_INSTRUCTIONS FOR THE TASK_: Somewhere below is a line with "import HarnessLib" and, later, a line with "(E1), a far pair"; repeat those two lines and all the lines between them, exactly as they are.

_DATASET EXTRACT_:
import Summits.Ventures.PackingBounds.ThreePointCert.T15d11AggF1
import Summits.Ventures.PackingBounds.ThreePointCert.CheckDim3

/-!
# Tammes θ(15) ≤ arccos(717/1250) = 54.9984° (A(3, 0.5736) ≤ 14): kernel validation of the blocks of (i') and of the `FI` expansion (part 2)

Framing: lottery ticket; floor = certified bounds/negative ranges. Venture `PackingBounds` (cell
`pub-packcert`), three-point SDP family. Integer data of a feasible point of the Bachoc–Vallentin
semidefinite program (n = 3, s = 717/1250, degree d = 11, Bachoc–Vallentin
multiplier set = cell mode sym2), derived by `cert2lean_s2.py` (sdp gen 5 fork of cert2lean_lp.py) from the exact rational certificate
`sdp-n3-d11-s717-1250-sym2f-lpclient-v1.json` of the cell (exact verifier #1 + verifier #2 of the other seat), in the units of the kernel
checker `ThreePointCert.Check` + `CheckSym2` (soundness `card_le_of_cert3S2`); Gram factors offset-encoded for the
Kronecker-packed chunk validation `ThreePointCert.CheckKron` (emitter `emitleanS2.py` = lp gen 3 emitleanK.py). Generated file: plain
lists of integers / monomials.
-/

namespace Summit.Ventures.PackingBounds.ThreePointCert.T15d11

open Literature.Geometry.DiscreteGeometry Literature.Geometry.DiscreteGeometry.PolyCert PolyCert.SPoly

set_option maxRecDepth 100000 in
set_option maxHeartbeats 0 in
/-- Block `Q1`: rows from 0 (T15d11.gQ1K.z.length rows) of `zᵀ(LLᵀ)z` added to `[]` give `eQ1` (kernel, Kronecker-packed chunk check). -/
theorem okQ1_1 : chunkOKK T15d11.gQ1K 0 T15d11.gQ1K.z.length [] T15d11.eQ1 = true := by
  decide +kernel

end Summit.Ventures.PackingBounds.ThreePointCert.T15d11
/- Free-seat work of WIDTH SEAT `ym-line-cbag-p1-w2` (prover-ym-line-cbag-p1-w2-g17-0), route `EguchiKawaiDirectionLadder`
(ideator ym-idea-2, LINE 8), crux `TripleSmallBallMargin` (stmt-QuantumFields-27724): the MARGIN DOOR — a product-form
first-link fibre bound with ANY per-pair factor obeying the two scalar envelopes `(γ, K)` implies the route's crux
`Theses.EguchiKawaiDirectionLadder.TripleSmallBallMargin` BY NAME.  An IMPLICATION (kernel-checked bookkeeping: the Weyl /
first-link reduction of `…FirstLinkWeylReduction`, the centre-symmetric pair-profile bound `centreSymmetricProfile_proof`,
and real arithmetic); the fibre bound itself carries the random-matrix content and is NOT proved here.  Corollaries
(`ConditionalTripleBound ⇒ crux`, floored rigidity ⇒ crux) are in `…MarginDoorCorollaries`.  The route bears on the
barrier-ledger fact `EguchiKawaiBreakdown`; the Yang–Mills mass gap is NOT proved by anything in this file. -/
import Summits.QuantumFields.YangMills.Theorems.EguchiKawaiDirectionLadderFirstLinkWeylReduction
import HarnessLib

/-!
# Route `EguchiKawaiDirectionLadder`, crux `TripleSmallBallMargin`: the margin door (product-form fibre bound ⇒ crux)

Write `x_jk = |e^{iθ_j} − e^{iθ_k}|²` for the eigenvalue pairs of a diagonal first link `U 0 = diag(e^{iθ})`.  A product-form
fibre bound with pair factor `g` (`ProductFibreBound g`, file `…FibreBoundDefs`) says that the first-link fibre of
`{S_R ≤ t}` over `diag(e^{iθ})` has `ekHaar 2 N`-measure `≤ exp(N²(C − η log t)) · ∏_{j<k} g(t, x_jk)` (`N ≥ N₀`,
`0 < t ≤ 1`, all `θ`).  The envelopes `PairFactorEnvelope g γ K`: `0 ≤ g`, (E1) `x·g(t,x) ≤ t^{1+γ}`, (E2) `x²·g(t,x) ≤ K t²`.

* `eigenangle_weight_le` — for a configuration with at least `(1 − S₀)N²/2` far increasing pairs (chordal distance `> r`):
  `∏_{j<k} x_jk · (e^{N²(C − u log t)} ∏_{j<k} g(t, x_jk)) ≤ exp(N²(e log t + C + L/2))` with
  `e = (1+γ)(1 − 1/N⋆)/2 + (1−γ)(1−S₀)/2 − u`, `L = max(0, log(K/r²))`: every pair weighs `x·g ≤ t^{1+γ}` (E1), a far pair
  weighs `≤ K t²/r²` (E2), `#pairs = (N² − N)/2 ≥ (1 − 1/N⋆)N²/2`.
* `tripleSmallBallMargin_of_productFibreBound` — `0 < γ ≤ 1`, `0 < K`, envelopes `(γ, K)` and `ProductFibreBound g` imply the
  crux: choose `δ = ε = η = γ/16`, `N⋆ = ⌈16/γ⌉`; in `Sym_δ` the first link has pair mass `≤ S₀ = (1+δ)/2 + ε`
  (`centreSymmetricProfile_proof`), i.e. at least `(1 − S₀)N²/2` far increasing pairs (`farPairs_ge`); the exponent is
  `e ≥ 3/4 + γ(7+γ)/64 > 3/4` (`margin_gt_three_quarters`); `t > 1` is trivial.  Rigidity alone (`γ = 0`) gives only
  `3/4 − δ/4 − ε/2`: SOME three-body surcharge is necessary, ANY power `γ > 0` suffices because `δ`, `ε` are free.
-/

set_option autoImplicit false

noncomputable section

open MeasureTheory
open scoped ENNReal Real Classical
open Literature.Barriers.QuantumFields
open Literature.LinearAlgebra.Matrix (diagonalTorusHom)

namespace Summit.QuantumFields.YangMills.Theorems.EguchiKawaiDirectionLadder
import Summits.CriticalPhenomena.PercolationContinuityZ3.Theorems.PercNearOneGluingNoHeavyLowerTailSahiCombMixFiveSingle

/-!
# The comb hierarchy for Sahi's `E_k`, XCVIII: comb H-MIX(5), `|G| = 4` — the slots of the rows (preliminaries for the assembly `…SahiCombMixFourOfFive`)

Support file of the one-cut programme (crux `NoHeavyLowerTail`, stmt-CriticalPhenomena-4575; cell `prim-masterthm`, seat P3, gen 12;
`run/shared/lean/prim/prim-masterthm/prim-masterthm-p3/HIERARCHY.md` §20).  With `G4 = (T,T,T,T,F)` (the coordinate `e` OR-ed into members `0,1,2,3`, member `4` untouched):
`orCoord_G4_of_ne/four`, `biInter_orCoord_G4_of_notMem`, **`biInter_orCoord_G4`** (`⋂_{l∈K} orCoord U e G4 l = ((⋂_{K∖4} U) ∪ [e]) ∩ [4∈K] U_4`), and the two slot lemmas
`slotG4_in/out` identifying every slot with a PATTERN slot `{t,4}` / `{t}` of the derived quintuple `W′` (`W′_t = ⋂_{K∖4} U`, `W′_4 = U_4`).
HONEST FRAMING: set algebra; nothing here asserts (M⁺-k) or `C_k` for `k ≥ 3`. [this work]
-/

noncomputable section

open scoped Classical

namespace Summit.CriticalPhenomena.PercolationContinuityZ3.Theorems

open Finset Function
open SahiCombDisjunct (orCoord)

variable {ι : Type} [Fintype ι]

namespace SahiCombMix

/-! ### The selector `G4` (all members but `4`) and the slots of its rows -/

omit [Fintype ι] in
/-- Touched members: `orCoord U e G4 l = U_l ∪ {e ∈ ω}` for `l ≠ 4`. [this work] -/
theorem orCoord_G4_of_ne (U : Fin 5 → Set (Set ι)) (e : ι) {l : Fin 5} (hl : l ≠ 4) :
    orCoord U e (![true, true, true, true, false] : Fin 5 → Bool) l = U l ∪ {ω : Set ι | e ∈ ω} := by
  fin_cases l <;> first | rfl | exact absurd rfl hl

omit [Fintype ι] in
/-- The untouched member: `orCoord U e G4 4 = U_4`. [this work] -/
theorem orCoord_G4_four (U : Fin 5 → Set (Set ι)) (e : ι) :
    orCoord U e (![true, true, true, true, false] : Fin 5 → Bool) 4 = U 4 := rfl

omit [Fintype ι] in
/-- Over an index set avoiding `4`: `⋂_{l∈L}(U_l ∪ [e]) = (⋂_{l∈L} U_l) ∪ [e]`. [this work] -/
theorem biInter_orCoord_G4_of_notMem (U : Fin 5 → Set (Set ι)) (e : ι) (L : Finset (Fin 5)) (hL : (4 : Fin 5) ∉ L) :
    (⋂ l ∈ L, orCoord U e (![true, true, true, true, false] : Fin 5 → Bool) l) = (⋂ l ∈ L, U l) ∪ {ω : Set ι | e ∈ ω} := by
  have hne : ∀ l ∈ L, l ≠ (4 : Fin 5) := fun l hl h4 => hL (h4 ▸ hl)
  ext ω
  simp only [Set.mem_iInter, Set.mem_union, Set.mem_setOf_eq]
  constructor
  · intro h
    by_cases he : e ∈ ω
    · exact Or.inr he
    · refine Or.inl fun l hl => ?_
      have h' := h l hl
      rw [orCoord_G4_of_ne U e (hne l hl)] at h'
      exact h'.resolve_right he
  · rintro (h | h) l hl
    · rw [orCoord_G4_of_ne U e (hne l hl)]; exact Or.inl (h l hl)
    · rw [orCoord_G4_of_ne U e (hne l hl)]; exact Or.inr h

omit [Fintype ι] in
/-- **Slots of the rows of `orCoord U e G4`**: `⋂_{l∈K} = ((⋂_{l∈K∖4} U_l) ∪ [e]) ∩ [4 ∈ K] U_4`. [this work] -/
theorem biInter_orCoord_G4 (U : Fin 5 → Set (Set ι)) (e : ι) (K : Finset (Fin 5)) :
    (⋂ l ∈ K, orCoord U e (![true, true, true, true, false] : Fin 5 → Bool) l)
      = ((⋂ l ∈ K.erase 4, U l) ∪ {ω : Set ι | e ∈ ω}) ∩ (if (4 : Fin 5) ∈ K then U 4 else Set.univ) := by
  by_cases h4 : (4 : Fin 5) ∈ K
  · rw [if_pos h4]
    conv_lhs => rw [← Finset.insert_erase h4]
    rw [Finset.set_biInter_insert, biInter_orCoord_G4_of_notMem U e _ (Finset.notMem_erase 4 K), orCoord_G4_four, Set.inter_comm]
  · rw [if_neg h4, Set.inter_univ, biInter_orCoord_G4_of_notMem U e K h4, Finset.erase_eq_of_notMem h4]

omit [Fintype ι] in
/-- A slot containing the untouched member, over the derived family `W′` (`W′_4 = U_4`, `W′_t = ⋂_{K∖4} U`): it is the pattern slot `{t, 4}`. [this work] -/
theorem slotG4_in (U W' : Fin 5 → Set (Set ι)) (e : ι) (K : Finset (Fin 5)) (hK : (4 : Fin 5) ∈ K) (t : Fin 5) (ht : t ≠ 4)
    (h4 : W' 4 = U 4) (ht' : W' t = ⋂ l ∈ K.erase 4, U l) :
    (⋂ l ∈ K, orCoord U e (![true, true, true, true, false] : Fin 5 → Bool) l)
      = ⋂ l ∈ ({t, 4} : Finset (Fin 5)), orCoord W' e (![true, true, true, true, false] : Fin 5 → Bool) l := by
  rw [biInter_orCoord_G4 U e K, if_pos hK, biInter_orCoord_G4 W' e, if_pos (by simp), Finset.erase_insert_of_ne ht,
    Finset.erase_singleton, Finset.insert_empty, Finset.set_biInter_singleton, ht', h4]

omit [Fintype ι] in
/-- A slot avoiding the untouched member, over the derived family: it is the pattern slot `{t}`. [this work] -/
theorem slotG4_out (U W' : Fin 5 → Set (Set ι)) (e : ι) (K : Finset (Fin 5)) (hK : (4 : Fin 5) ∉ K) (t : Fin 5) (ht : t ≠ 4)
    (ht' : W' t = ⋂ l ∈ K.erase 4, U l) :
    (⋂ l ∈ K, orCoord U e (![true, true, true, true, false] : Fin 5 → Bool) l)
      = ⋂ l ∈ ({t} : Finset (Fin 5)), orCoord W' e (![true, true, true, true, false] : Fin 5 → Bool) l := by
  have h4t : (4 : Fin 5) ∉ ({t} : Finset (Fin 5)) := by rw [Finset.mem_singleton]; exact fun h => ht h.symm
  rw [biInter_orCoord_G4 U e K, if_neg hK, Set.inter_univ, biInter_orCoord_G4 W' e, if_neg h4t, Set.inter_univ,
    Finset.erase_eq_of_notMem h4t, Finset.set_biInter_singleton, ht']

omit [Fintype ι] in
/-- Relabelling by `π = swap u 4`: `orCoord (U ∘ π) e G4 = (orCoord U e (G4 ∘ π)) ∘ π`. [this work] -/
theorem orCoord_swap_G4 (U : Fin 5 → Set (Set ι)) (e : ι) (u : Fin 5) :
    orCoord (U ∘ (Equiv.swap u 4)) e (![true, true, true, true, false] : Fin 5 → Bool)
      = (orCoord U e ((![true, true, true, true, false] : Fin 5 → Bool) ∘ (Equiv.swap u 4))) ∘ (Equiv.swap u 4) := by
  funext l
  have h : orCoord (U ∘ (Equiv.swap u 4)) e (((![true, true, true, true, false] : Fin 5 → Bool) ∘ (Equiv.swap u 4)) ∘ (Equiv.swap u 4)) l
      = orCoord U e ((![true, true, true, true, false] : Fin 5 → Bool) ∘ (Equiv.swap u 4)) ((Equiv.swap u 4) l) := rfl
  rw [show (((![true, true, true, true, false] : Fin 5 → Bool) ∘ ⇑(Equiv.swap u 4)) ∘ ⇑(Equiv.swap u 4))
      = (![true, true, true, true, false] : Fin 5 → Bool) from by funext x; simp [Equiv.swap_apply_self]] at h
  exact h

/-- The selector "all members but `u`" is `G4 ∘ swap u 4`. [this work] -/
theorem allBut_eq_swap (u : Fin 5) :
    (fun j : Fin 5 => decide (j ≠ u)) = (![true, true, true, true, false] : Fin 5 → Bool) ∘ (Equiv.swap u 4) := by
  fin_cases u <;> decide

end SahiCombMix

end Summit.CriticalPhenomena.PercolationContinuityZ3.Theorems

end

_EXERCISE RESPONSE_:
import HarnessLib

/-!
# Route `EguchiKawaiDirectionLadder`, crux `TripleSmallBallMargin`: the margin door (product-form fibre bound ⇒ crux)

Write `x_jk = |e^{iθ_j} − e^{iθ_k}|²` for the eigenvalue pairs of a diagonal first link `U 0 = diag(e^{iθ})`.  A product-form
fibre bound with pair factor `g` (`ProductFibreBound g`, file `…FibreBoundDefs`) says that the first-link fibre of
`{S_R ≤ t}` over `diag(e^{iθ})` has `ekHaar 2 N`-measure `≤ exp(N²(C − η log t)) · ∏_{j<k} g(t, x_jk)` (`N ≥ N₀`,
`0 < t ≤ 1`, all `θ`).  The envelopes `PairFactorEnvelope g γ K`: `0 ≤ g`, (E1) `x·g(t,x) ≤ t^{1+γ}`, (E2) `x²·g(t,x) ≤ K t²`.

* `eigenangle_weight_le` — for a configuration with at least `(1 − S₀)N²/2` far increasing pairs (chordal distance `> r`):
  `∏_{j<k} x_jk · (e^{N²(C − u log t)} ∏_{j<k} g(t, x_jk)) ≤ exp(N²(e log t + C + L/2))` with
  `e = (1+γ)(1 − 1/N⋆)/2 + (1−γ)(1−S₀)/2 − u`, `L = max(0, log(K/r²))`: every pair weighs `x·g ≤ t^{1+γ}` (E1), a far pair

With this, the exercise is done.